Did a quick and dirty comparison of factorial compared to lua, it is not that great atm since vm optimization has been less of a priority than language features.
factorial/gluon time: [13.705 us 13.812 us 13.932 us]
change: [+23.875% +25.569% +27.223%] (p = 0.00 < 0.05)
Performance has regressed.
Found 7 outliers among 100 measurements (7.00%)
4 (4.00%) high mild
3 (3.00%) high severe
factorial/lua time: [1.4681 us 1.4778 us 1.4895 us]
change: [-4.4998% -1.9454% +1.1977%] (p = 0.17 > 0.05)
No change in performance detected.
Found 18 outliers among 100 measurements (18.00%)
3 (3.00%) high mild
15 (15.00%) high severe
Part of the overhead is certainly because of bounds checking, some of that could be fixed without major changes without resorting wildly unsafe code (ala C) but some would need larger changes such as a bytecode validator. The function call preparation in gluon is also a bit more expensive in gluon than it should be which should be improved.

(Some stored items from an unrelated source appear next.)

/-- **XZport₃, separated case.**  If `p 0` is a best port and the ports are pairwise inner-separated with positive probability, then
`μ(1 ≤ N ≤ j) ≤ μ(M_{p 0} ≤ j, 1 ≤ N)` (certificates I / II). -/
theorem attached_le_best_of_sep (hA : ∀ a ∈ A, a ∉ X.R) (hpA : ∀ i, X.p i ∈ A)
    (hbest : ∀ i : Fin 3,
      (prodBernoulli X.w).real {ω : BondConfig (Fin n) | (A.filter fun x => ω ∈ openConn (X.p i) x).card ≤ j} ≤
        (prodBernoulli X.w).real {ω : BondConfig (Fin n) | (A.filter fun x => ω ∈ openConn (X.p 0) x).card ≤ j})
    (hd : 0 < (prodBernoulli X.w).real (sepEv X)) :
    (prodBernoulli X.w).real {ω : BondConfig (Fin n) | 1 ≤ Ncnt X A ω ∧ Ncnt X A ω ≤ j} ≤
      (prodBernoulli X.w).real {ω : BondConfig (Fin n) | Mcnt X A ω ≤ j ∧ 1 ≤ Ncnt X A ω} := by
  -- the rows
  have hSh1 := Sh_nonneg (A := A) (j := j) 1 (hbest 1)
  have hSh2 := Sh_nonneg (A := A) (j := j) 2 (hbest 2)
  have hA1 := A_nonneg (A := A) (j := j) {X.p 1} 1 (Finset.mem_singleton_self _) (hbest 1)
  have hA2 := A_nonneg (A := A) (j := j) {X.p 2} 2 (Finset.mem_singleton_self _) (hbest 2)
  have hA12 := A_nonneg (A := A) (j := j) {X.p 1, X.p 2} 1 (by simp) (hbest 1)
  have hd' : 0 < cst pD X.xlaw := by rwa [cst_pD_eq]
  rw [← sub_nonneg]
  by_cases hAz : cst pA1 X.xlaw + cst pA2 X.xlaw = 0
  · -- certificate II
    refine arith_certII (cst pS1 X.xlaw) (cst pS2 X.xlaw) (cst pI1 X.xlaw) (cst pI2 X.xlaw) (cst pI0 X.xlaw) (cst pD X.xlaw)
      (cst pA1 X.xlaw) (cst pA2 X.xlaw) (cst pA12 X.xlaw) (cst pG12 X.xlaw) (cst pG01 X.xlaw) (cst pG02 X.xlaw)
      (cst pA1p X.xlaw) (cst pA2p X.xlaw) _ _ hd' (cst_nonneg _) (cst_nonneg _) (cst_nonneg _) (cst_nonneg _)
      (cst_nonneg _) (cst_split iota_pI1 _) (cst_split iota_pI2 _) (cst_split iota_pI0 _) (cst_split iota_pS1 _)
      (cst_split iota_pS2 _) (cst_nonneg _) (inner_Q2 X) (inner_Q3 X) hAz hA12 fun es1 es2 ea1 ea2 ea1p ea2p => ?_
    have h := cert_nonneg (X := X) (A := A) (j := j) hA hpA (cst pI0 X.xlaw) 0 0 0 (cst pA12 X.xlaw)
      (by simp only [E1]; rw [ea1, ea2]; ring) (by simp only [E2]; rw [es1]; ring) (by simp only [E3]; rw [es2]; ring)
      (by simp only [E4]; ring) (by simp only [k01]; rw [ea2p]; simp) (by simp only [k02]; rw [ea1p]; simp)
    linarith
  · -- certificate I
    have hApos : 0 < cst pA1 X.xlaw + cst pA2 X.xlaw := lt_of_le_of_ne (add_nonneg (cst_nonneg _) (cst_nonneg _)) (Ne.symm hAz)
    refine arith_certI (cst pS1 X.xlaw) (cst pS2 X.xlaw) (cst pI1 X.xlaw) (cst pI2 X.xlaw) (cst pI0 X.xlaw) (cst pD X.xlaw)
      (cst pA1 X.xlaw) (cst pA2 X.xlaw) (cst pA12 X.xlaw) (cst pG12 X.xlaw) (cst pG01 X.xlaw) (cst pG02 X.xlaw)
      (cst pA1p X.xlaw) (cst pA2p X.xlaw) (θI X.xlaw) (ΛI X.xlaw) (α1I X.xlaw) (α2I X.xlaw) (α12I X.xlaw)
      (k01 X.xlaw (θI X.xlaw) (ΛI X.xlaw) (α2I X.xlaw)) (k02 X.xlaw (θI X.xlaw) (ΛI X.xlaw) (α1I X.xlaw)) _ _ _ _ _
      (cst_nonneg _) (cst_nonneg _) (cst_nonneg _) (cst_nonneg _) (cst_nonneg _) hd'
      (cst_nonneg _) (cst_nonneg _) (cst_nonneg _)
      (cst_split iota_pI1 _) (cst_split iota_pI2 _) (cst_split iota_pI0 _) (cst_split iota_pS1 _) (cst_split iota_pS2 _)
      (inner_Q1 X) (inner_Q2 X) (inner_Q3 X) hApos (certI_θ _) (certI_Λ _) rfl rfl rfl (certI_k01 _) (certI_k02 _)
      (add_nonneg hSh1 hSh2) hA1 hA2 hA12 fun hk1 hk2 => ?_
    have h := cert_nonneg (X := X) (A := A) (j := j) hA hpA (θI X.xlaw) (ΛI X.xlaw) (α1I X.xlaw) (α2I X.xlaw)
      (α12I X.xlaw) (certI_E1 X.xlaw) (certI_E2 X.xlaw) (certI_E3 X.xlaw) (certI_E4 X.xlaw) hk1 hk2
    linarith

Most egregiously, I had to modify the gluon benchmark to directly use the primitive operators
#Int* . Using the normally, overload
+ etc implies two(!) extra function calls per operation. Without those changes gluon performs much worse still but once function inlining (which is the works, but blocked on salsa-rs/salsa#147) that change won't be necessary.